## What is required
From the entries below, return exactly the lines beginning at the one that contains "linear_combination h" and ending at the one that contains "for a topological", both of them included, and only those lines.

## Dataset records
+===+

import Summits.BirchSwinnertonDyer.Rank1Residual.Additive.X3BranchLayerTwoField
import Summits.BirchSwinnertonDyer.Rank1Residual.Additive.X3BranchLayerKummerZeta27
import Summits.BirchSwinnertonDyer.Rank1Residual.Additive.X3BranchLayerOneField
import HarnessLib

/-!
# X3, the DEGENERATE rows OFF the sub-locus, LAYER TWO: `ℚ(θ₂) = ℚ_2` is the WHOLE second layer
# (`[ℚ(θ₂) : ℚ] = 9`), the nonic `f₉ = X⁹ − 9X⁷ + 27X⁵ − 30X³ + 9X + 1` is the minimal polynomial of
# `θ₂ = ζ₂₇ + ζ₂₇⁻¹`, identities in `ℤ[θ₂]` transfer modulo `q` to every root of `f₉ (mod q)`, and an element
# fixed by `κ⁻¹(9ℤ₃)` is an integer combination of `1, θ₂, …, θ₂⁸` over a denominator (cell `bsd-eis`,
# seat `bsd-eis-x3` gen 8; the layer-`2` analogue of gen 7's `X3BranchLayerOneField.lean`; route K1
# `AdditiveBranchIMC`, crux `GordTwoRankZeroOffCaseOne` — supports only)

HONEST FRAMING (`run/shared/lean/pub/bsd-eis/README.md` §4): THEOREMS ONLY (no `def`, no named fact,
no `sorry`); nothing is booked; no label, tier or count of record moves.

* `eq_or_mul_eq_one_of_add_inv_eq` — `x + x⁻¹ = y + y⁻¹ ⟹ x = y ∨ xy = 1`: the test used for
* `exists_mem_layerSubgroup_one_smul_theta27_ne` — `θ₂ ∉ ℚ_1` (`γ³`, for a generator `γ` fixing `ζ₃`,
  moves `ζ₂₇`, gen 8's `LayerCharTower.pow_three_smul_zeta27_ne`, hence moves `θ₂`);
* `finrank_adjoin_theta27` / `adjoin_theta27_eq_layer_two` — `3 ∣ [ℚ(θ₂):ℚ] ∣ 9` (`ℚ(θ₁) ≤ ℚ(θ₂) ≤ ℚ_2`,
  `θ₁ = θ₂³ − 3θ₂`) and `≠ 3`, so `= 9` and `ℚ(θ₂) = ℚ_2`;
* `minpoly_rat_theta27`, `minpoly_int_theta27`, `eval₂_eq_of_aeval_eq_theta27` (transfer mod `q`);
* `exists_intCombination9_of_fixed` — `γ` fixed by `κ.layerSubgroup 2` ⟹ `m γ = Σ_{k<9} g_k θ₂^k`, `m ≥ 1`.
References: [Washington1997] §2, §13.1; [Marcus2018] Ch. 3 (method).
-/

set_option autoImplicit false

noncomputable section

open scoped Classical

namespace Summit.BirchSwinnertonDyer.Rank1Residual.Additive

namespace LayerTwoField

open Field Polynomial IntermediateField Finset
open Literature.NumberTheory.GaloisRepresentations
open Literature.NumberTheory.EllipticCurves
open Summit.BirchSwinnertonDyer.Rank1Residual.Iwasawa.CyclotomicLayerOne

/-! ### §1 `θ₂ ∉ ℚ_1` -/

/-- `x + x⁻¹ = y + y⁻¹` with `x, y ≠ 0` forces `x = y` or `x·y = 1`. [folklore] -/
theorem eq_or_mul_eq_one_of_add_inv_eq {F : Type*} [Field F] {x y : F} (hx : x ≠ 0) (hy : y ≠ 0)
    (h : x + x⁻¹ = y + y⁻¹) : x = y ∨ x * y = 1 := by
  have key : (x - y) * (x * y - 1) = 0 := by
    field_simp at h
    linear_combination h
  rcases mul_eq_zero.mp key with h1 | h1
  · exact Or.inl (sub_eq_zero.mp h1)
  · exact Or.inr (sub_eq_zero.mp h1)

/-- **`θ₂ = ζ₂₇ + ζ₂₇⁻¹` is NOT in the first layer**: for a cyclotomic `κ` there is `σ ∈ κ.layerSubgroup 1`
with `σ θ₂ ≠ θ₂` — namely `σ = γ³` for a topological generator `γ` fixing `ζ₃`
(`LayerCharTower.exists_isCyclotomic_isTopGenerator_smul_eq`), which maps `ζ ↦ ζ₃^e ζ` with `e ≢ 0`
(`exists_smul_zeta27_eq`, `pow_three_smul_zeta27_ne`). [cite: Washington1997, §13.1] -/
theorem exists_mem_layerSubgroup_one_smul_theta27_ne {κ : ZpExtension ℚ 3} (hκ : κ.IsCyclotomic)
    {ζ : AlgebraicClosure ℚ} (hζ : IsPrimitiveRoot ζ 27) :
    ∃ σ ∈ κ.layerSubgroup 1, σ • (ζ + ζ ^ 26) ≠ ζ + ζ ^ 26 := by
  have hζ3 : IsPrimitiveRoot (ζ ^ 9) 3 := hζ.pow (by norm_num) (by norm_num)
  have hζ0 : ζ ≠ 0 := hζ.ne_zero (by norm_num)
  obtain ⟨κ', hκ', hlay, -, γ, hγ, hγN⟩ :=
    LayerCharTower.exists_isCyclotomic_isTopGenerator_smul_eq hκ hζ3
  have hγ3L1 : γ ^ 3 ∈ κ'.layerSubgroup 1 := by
    have h := LayerCharTower.pow_mem_layerSubgroup κ' hγ 1
    rwa [pow_one] at h
  have hγ3N : γ ^ 3 • ζ ^ 9 = ζ ^ 9 := LayerCharTower.pow_smul_eq_self hγN 3
  obtain ⟨e, -, hγe⟩ := LayerCharTower.exists_smul_zeta27_eq hκ' hζ hγ3L1 hγ3N
  have hmove := LayerCharTower.pow_three_smul_zeta27_ne hκ' hγ hζ
  refine ⟨γ ^ 3, by rw [← hlay]; exact hγ3L1, fun h ↦ ?_⟩
  have h26 : ζ ^ 26 = ζ⁻¹ := eq_inv_of_mul_eq_one_left (by rw [← pow_succ, hζ.pow_eq_one])
  have hx0 : (ζ ^ 9) ^ e * ζ ≠ 0 := mul_ne_zero (pow_ne_zero _ (pow_ne_zero _ hζ0)) hζ0
  rw [h26, smul_add, smul_inv'', hγe] at h
  rcases eq_or_mul_eq_one_of_add_inv_eq hx0 hζ0 h with h1 | h1
  · exact hmove (by rw [hγe, h1])
  · -- `ζ₃^e ζ² = 1` is impossible: `ζ^{9e+2} = 1` needs `27 ∣ 9e + 2`
    have h2 : ζ ^ (9 * e + 2) = 1 := by rw [pow_add, pow_mul, ← h1]; ring
    have h3 := (hζ.pow_eq_one_iff_dvd _).mp h2
    omega

/-! ### §2 `[ℚ(θ₂) : ℚ] = 9`, `ℚ(θ₂) = ℚ_2`, the minimal polynomial -/

/-- `[ℚ⟮θ₂⟯ : ℚ] = 9` for `θ₂ = ζ + ζ²⁶`, `ζ` a primitive `27`-th root of unity in `ℚ̄`: the degree is a
multiple of `3 = [ℚ(θ₁):ℚ]` (`θ₁ = θ₂³ − 3θ₂`), divides `9 = [ℚ_2 : ℚ]`, and is not `3` (`θ₂ ∉ ℚ_1`).
[cite: Washington1997, §13.1] -/
theorem finrank_adjoin_theta27 {κ : ZpExtension ℚ 3} (hκ : κ.IsCyclotomic)
    {ζ : AlgebraicClosure ℚ} (hζ : IsPrimitiveRoot ζ 27) :
    Module.finrank ℚ ℚ⟮ζ + ζ ^ 26⟯ = 9 := by
  haveI : Fact (Nat.Prime 3) := ⟨Nat.prime_three⟩
  have hζ9 : IsPrimitiveRoot (ζ ^ 3) 9 := hζ.pow (by norm_num) (by norm_num)
  -- `ℚ⟮θ₁⟯ ≤ ℚ⟮θ₂⟯ ≤ ℚ_2`
  have hθ₁ : ζ ^ 3 + (ζ ^ 3) ^ 8 ∈ ℚ⟮ζ + ζ ^ 26⟯ := by
    rw [theta9_eq_of_theta27 hζ.pow_eq_one,
      show (3 : AlgebraicClosure ℚ) * (ζ + ζ ^ 26) = (ζ + ζ ^ 26) + (ζ + ζ ^ 26) + (ζ + ζ ^ 26) by ring]
    exact sub_mem (pow_mem (mem_adjoin_simple_self ℚ _) 3)
      (add_mem (add_mem (mem_adjoin_simple_self ℚ _) (mem_adjoin_simple_self ℚ _))
        (mem_adjoin_simple_self ℚ _))
  have h1le : ℚ⟮ζ ^ 3 + (ζ ^ 3) ^ 8⟯ ≤ ℚ⟮ζ + ζ ^ 26⟯ := adjoin_simple_le_iff.mpr hθ₁
  have h2le : ℚ⟮ζ + ζ ^ 26⟯ ≤ κ.layer 2 :=
    adjoin_simple_le_iff.mpr (zeta_add_pow_mem_layer_two hκ ζ hζ.pow_eq_one)
  haveI : FiniteDimensional ℚ (κ.layer 2) := κ.finiteDimensional_layer_holds 2
  have h9 : Module.finrank ℚ (κ.layer 2) = 9 := (κ.finrank_layer_holds 2).trans (by norm_num)
  have h3 : Module.finrank ℚ ℚ⟮ζ ^ 3 + (ζ ^ 3) ^ 8⟯ = 3 :=
    KummerLayerClasses.finrank_adjoin_theta (by linear_combination theta_cubic hζ9)
  have hdvd9 : Module.finrank ℚ ℚ⟮ζ + ζ ^ 26⟯ ∣ 9 := by
    obtain ⟨c, hc⟩ := finrank_dvd_of_le_right h2le
    exact ⟨c, h9.symm.trans hc⟩
  have hdvd3 : 3 ∣ Module.finrank ℚ ℚ⟮ζ + ζ ^ 26⟯ := by
    obtain ⟨c, hc⟩ := finrank_dvd_of_le_right h1le
    exact ⟨c, by rw [← h3]; exact hc⟩
  -- not `3`: else `ℚ⟮θ₂⟯ = ℚ⟮θ₁⟯ = ℚ_1` and `θ₂` would be fixed by `κ⁻¹(3ℤ₃)`
  have hne3 : Module.finrank ℚ ℚ⟮ζ + ζ ^ 26⟯ ≠ 3 := by
    intro h3'
    haveI : FiniteDimensional ℚ ℚ⟮ζ + ζ ^ 26⟯ := Module.finite_of_finrank_eq_succ h3'
    have heq : ℚ⟮ζ ^ 3 + (ζ ^ 3) ^ 8⟯ = ℚ⟮ζ + ζ ^ 26⟯ :=
      eq_of_le_of_finrank_eq h1le (by rw [h3, h3'])
    have hmem0 : ζ + ζ ^ 26 ∈ ℚ⟮ζ ^ 3 + (ζ ^ 3) ^ 8⟯ := by
      rw [heq]; exact mem_adjoin_simple_self ℚ _
    have hmem : ζ + ζ ^ 26 ∈ κ.layer 1 :=
      (KummerLayerClasses.adjoin_theta_eq_layer_one hκ hζ9).le hmem0
    obtain ⟨σ, hσ, hne⟩ := exists_mem_layerSubgroup_one_smul_theta27_ne hκ hζ
    rw [ZpExtension.layer, IntermediateField.mem_fixedField_iff] at hmem
    exact hne (hmem _ (Subgroup.mem_map.mpr ⟨σ, hσ, rfl⟩))
  -- divisors of `9` that are multiples of `3`: `3, 9`
  obtain ⟨k, hk⟩ := hdvd3
  rw [hk] at hdvd9 hne3 ⊢
  have hk' : k ∣ 3 := by
    have : 3 * k ∣ 3 * 3 := hdvd9
    exact Nat.dvd_of_mul_dvd_mul_left (by norm_num) this
  rcases (Nat.dvd_prime Nat.prime_three).mp hk' with rfl | rfl
  · exact absurd rfl hne3
  · rfl

/-- **`ℚ⟮θ₂⟯ = ℚ_2`**: the second layer of every cyclotomic `κ : ZpExtension ℚ 3` is `ℚ⟮ζ + ζ²⁶⟯`
(`ζ` a primitive `27`-th root of unity). [cite: Washington1997, §13.1] -/
theorem adjoin_theta27_eq_layer_two {κ : ZpExtension ℚ 3} (hκ : κ.IsCyclotomic)
    {ζ : AlgebraicClosure ℚ} (hζ : IsPrimitiveRoot ζ 27) : ℚ⟮ζ + ζ ^ 26⟯ = κ.layer 2 := by
  haveI : Fact (Nat.Prime 3) := ⟨Nat.prime_three⟩
  have hle : ℚ⟮ζ + ζ ^ 26⟯ ≤ κ.layer 2 :=
    adjoin_simple_le_iff.mpr (zeta_add_pow_mem_layer_two hκ ζ hζ.pow_eq_one)
  haveI : FiniteDimensional ℚ (κ.layer 2) := κ.finiteDimensional_layer_holds 2
  have h9 : Module.finrank ℚ (κ.layer 2) = 3 ^ 2 := κ.finrank_layer_holds 2
  refine eq_of_le_of_finrank_eq hle ?_
  rw [finrank_adjoin_theta27 hκ hζ]
  exact (h9.trans (by norm_num)).symm

/-- The nonic as a root statement: `aeval θ₂ f₉ = 0` for
`f₉ = X⁹ − 9X⁷ + 27X⁵ − 30X³ + 9X + 1 ∈ ℤ[X]`. [folklore] -/
theorem aeval_nonic_eq_zero {F : Type*} [Field F] [CharZero F] {ζ : F} (hζ : IsPrimitiveRoot ζ 27) :
    aeval (ζ + ζ ^ 26) (X ^ 9 - 9 * X ^ 7 + 27 * X ^ 5 - 30 * X ^ 3 + 9 * X + 1 : ℤ[X]) = 0 := by
  simp only [map_add, map_sub, map_mul, map_pow, aeval_X, map_ofNat, map_one]
  exact theta27_nonic hζ

/-- **The minimal polynomial of `θ₂` over `ℚ` is `f₉`** (monic of degree `9 = [ℚ⟮θ₂⟯:ℚ]` and vanishing
at `θ₂`). [cite: Washington1997, §2] -/
theorem minpoly_rat_theta27 {κ : ZpExtension ℚ 3} (hκ : κ.IsCyclotomic)
    {ζ : AlgebraicClosure ℚ} (hζ : IsPrimitiveRoot ζ 27) :
    minpoly ℚ (ζ + ζ ^ 26) =
      Polynomial.map (algebraMap ℤ ℚ) (X ^ 9 - 9 * X ^ 7 + 27 * X ^ 5 - 30 * X ^ 3 + 9 * X + 1) := by
  set f : ℤ[X] := X ^ 9 - 9 * X ^ 7 + 27 * X ^ 5 - 30 * X ^ 3 + 9 * X + 1 with hf
  have hfm : f.Monic := by rw [hf]; monicity!
  have hfQm : (Polynomial.map (algebraMap ℤ ℚ) f).Monic := hfm.map _
  have hint : IsIntegral ℚ (ζ + ζ ^ 26) :=
    ((hζ.isIntegral (by norm_num)).add ((hζ.isIntegral (by norm_num)).pow 26)).tower_top
  have hroot : aeval (ζ + ζ ^ 26) (Polynomial.map (algebraMap ℤ ℚ) f) = 0 := by
    rw [aeval_map_algebraMap]; exact aeval_nonic_eq_zero hζ
  -- `minpoly ∣ f`, both monic, `deg minpoly = 9 = deg f`
  have hdvd : minpoly ℚ (ζ + ζ ^ 26) ∣ Polynomial.map (algebraMap ℤ ℚ) f := minpoly.dvd ℚ _ hroot
  have hdegf : (Polynomial.map (algebraMap ℤ ℚ) f).natDegree = 9 := by
    rw [Polynomial.natDegree_map_eq_of_injective (algebraMap ℤ ℚ).injective_int, hf]
    compute_degree!
  have hdegm : (minpoly ℚ (ζ + ζ ^ 26)).natDegree = 9 := by
    rw [← adjoin.finrank hint, finrank_adjoin_theta27 hκ hζ]
  exact (Polynomial.eq_of_monic_of_dvd_of_natDegree_le (minpoly.monic hint) hfQm hdvd
    (by rw [hdegf, hdegm])).symm

/-- **The minimal polynomial of `θ₂` over `ℤ` is `f₉`.** [cite: Washington1997, §2] -/
theorem minpoly_int_theta27 {κ : ZpExtension ℚ 3} (hκ : κ.IsCyclotomic)
    {ζ : AlgebraicClosure ℚ} (hζ : IsPrimitiveRoot ζ 27) :
    minpoly ℤ (ζ + ζ ^ 26) = X ^ 9 - 9 * X ^ 7 + 27 * X ^ 5 - 30 * X ^ 3 + 9 * X + 1 := by
  have hintZ : IsIntegral ℤ (ζ + ζ ^ 26) :=
    (hζ.isIntegral (by norm_num)).add ((hζ.isIntegral (by norm_num)).pow 26)
  apply Polynomial.map_injective (algebraMap ℤ ℚ) (algebraMap ℤ ℚ).injective_int
  rw [← minpoly.isIntegrallyClosed_eq_field_fractions' ℚ hintZ, minpoly_rat_theta27 hκ hζ]

/-- **Transfer modulo `q` for `ℤ[θ₂]`**: if `P(θ₂) = Q(θ₂)` (`P, Q ∈ ℤ[X]`) then `P(r) = Q(r)` in any
commutative ring at any `r` with `f₉(r) = 0`. [cite: Washington1997, §2] -/
theorem eval₂_eq_of_aeval_eq_theta27 {κ : ZpExtension ℚ 3} (hκ : κ.IsCyclotomic)
    {ζ : AlgebraicClosure ℚ} (hζ : IsPrimitiveRoot ζ 27) {P Q : ℤ[X]}
    (h : aeval (ζ + ζ ^ 26) P = aeval (ζ + ζ ^ 26) Q) {S : Type*} [CommRing S] (r : S)
    (hr : r ^ 9 - 9 * r ^ 7 + 27 * r ^ 5 - 30 * r ^ 3 + 9 * r + 1 = 0) :
    P.eval₂ (Int.castRingHom S) r = Q.eval₂ (Int.castRingHom S) r := by
  have h0 : aeval (ζ + ζ ^ 26) (P - Q) = 0 := by rw [map_sub, h, sub_self]
  have hintZ : IsIntegral ℤ (ζ + ζ ^ 26) :=
    (hζ.isIntegral (by norm_num)).add ((hζ.isIntegral (by norm_num)).pow 26)
  have hdvd : minpoly ℤ (ζ + ζ ^ 26) ∣ P - Q := minpoly.isIntegrallyClosed_dvd hintZ h0
  rw [minpoly_int_theta27 hκ hζ] at hdvd
  obtain ⟨W, hW⟩ := hdvd
  have hf : (X ^ 9 - 9 * X ^ 7 + 27 * X ^ 5 - 30 * X ^ 3 + 9 * X + 1 : ℤ[X]).eval₂ (Int.castRingHom S) r
      = 0 := by
    simp only [eval₂_add, eval₂_sub, eval₂_mul, eval₂_X_pow, eval₂_X, eval₂_one, eval₂_ofNat]
    exact hr
  have e : (P - Q).eval₂ (Int.castRingHom S) r = 0 := by rw [hW, eval₂_mul, hf, zero_mul]
  rwa [eval₂_sub, sub_eq_zero] at e

/-- **An element of `ℚ̄` fixed by `Gal(ℚ̄/ℚ_2) = κ⁻¹(9ℤ₃)` is `(Σ_{k<9} g_k θ₂^k)/m`** with `g ∈ ℤ⁹`,
`m ≥ 1`. [cite: Washington1997, §13.1] -/
theorem exists_intCombination9_of_fixed {κ : ZpExtension ℚ 3} (hκ : κ.IsCyclotomic)
    {ζ : AlgebraicClosure ℚ} (hζ : IsPrimitiveRoot ζ 27) {γ : AlgebraicClosure ℚ}
    (hγ : ∀ σ ∈ κ.layerSubgroup 2, σ • γ = γ) :
    ∃ (m : ℕ) (g : Fin 9 → ℤ), 0 < m ∧
      (m : AlgebraicClosure ℚ) * γ = ∑ k : Fin 9, (g k : AlgebraicClosure ℚ) * (ζ + ζ ^ 26) ^ (k : ℕ) := by
  set θ := ζ + ζ ^ 26 with hθdef
  have hint : IsIntegral ℚ θ :=
    ((hζ.isIntegral (by norm_num)).add ((hζ.isIntegral (by norm_num)).pow 26)).tower_top
  have hmem : γ ∈ κ.layer 2 := by
    rw [ZpExtension.layer, IntermediateField.mem_fixedField_iff]
    intro g hg
    obtain ⟨σ, hσ, rfl⟩ := Subgroup.mem_map.mp hg
    exact hγ σ hσ
  rw [← adjoin_theta27_eq_layer_two hκ hζ] at hmem
  have hmem' : γ ∈ (ℚ⟮θ⟯).toSubalgebra := hmem
  rw [adjoin_simple_toSubalgebra_of_isAlgebraic hint.isAlgebraic,
    Algebra.adjoin_singleton_eq_range_aeval] at hmem'
  obtain ⟨G, hG⟩ := hmem'
  -- reduce modulo the minimal polynomial and clear denominators
  set G' := G %ₘ minpoly ℚ θ with hG'
  have hG'eval : aeval θ G' = γ := by
    rw [hG', modByMonic_eq_sub_mul_div G (minpoly ℚ θ), map_sub, map_mul, minpoly.aeval, zero_mul,
      sub_zero]
    exact hG
  have hdeg : G'.natDegree < 9 := by
    have hne : minpoly ℚ θ ≠ 1 := minpoly.ne_one ℚ θ
    have h := natDegree_modByMonic_lt G (minpoly.monic hint) hne
    rwa [← adjoin.finrank hint, hθdef, finrank_adjoin_theta27 hκ hζ] at h
  set cf : Fin 9 → ℚ := fun k ↦ G'.coeff k with hcf
  set m : ℕ := ∏ k : Fin 9, (cf k).den with hm
  have hm0 : 0 < m := Finset.prod_pos fun k _ ↦ (cf k).den_pos
  have hdvd : ∀ k : Fin 9, (cf k).den ∣ m := fun k ↦
    Finset.dvd_prod_of_mem (fun k ↦ (cf k).den) (Finset.mem_univ k)
  refine ⟨m, fun k ↦ ((m / (cf k).den : ℕ) : ℤ) * (cf k).num, hm0, ?_⟩
  rw [← hG'eval, aeval_eq_sum_range' hdeg, Finset.sum_range (fun i ↦ G'.coeff i • θ ^ i),
    Finset.mul_sum]
  refine Finset.sum_congr rfl fun k _ ↦ ?_
  rw [Algebra.smul_def, ← mul_assoc]
  congr 1
  have hq : ((m : ℚ)) * cf k = (((m / (cf k).den : ℕ) : ℤ) * (cf k).num : ℤ) := by
    obtain ⟨t, ht⟩ := hdvd k
    rw [ht, Nat.mul_div_cancel_left _ (cf k).den_pos]
    push_cast
    rw [mul_comm ((cf k).den : ℚ) (t : ℚ), mul_assoc, Rat.den_mul_eq_num]
  calc (m : AlgebraicClosure ℚ) * algebraMap ℚ (AlgebraicClosure ℚ) (G'.coeff k)
      = algebraMap ℚ (AlgebraicClosure ℚ) ((m : ℚ) * cf k) := by rw [map_mul, map_natCast]
    _ = algebraMap ℚ (AlgebraicClosure ℚ) ((((m / (cf k).den : ℕ) : ℤ) * (cf k).num : ℤ) : ℚ) := by
        rw [hq]
    _ = ((((m / (cf k).den : ℕ) : ℤ) * (cf k).num : ℤ) : AlgebraicClosure ℚ) := by rw [map_intCast]

end LayerTwoField

end Summit.BirchSwinnertonDyer.Rank1Residual.Additive

end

+===+

## Result
    linear_combination h
  rcases mul_eq_zero.mp key with h1 | h1
  · exact Or.inl (sub_eq_zero.mp h1)
  · exact Or.inr (sub_eq_zero.mp h1)

/-- **`θ₂ = ζ₂₇ + ζ₂₇⁻¹` is NOT in the first layer**: for a cyclotomic `κ` there is `σ ∈ κ.layerSubgroup 1`
with `σ θ₂ ≠ θ₂` — namely `σ = γ³` for a topological generator `γ` fixing `ζ₃`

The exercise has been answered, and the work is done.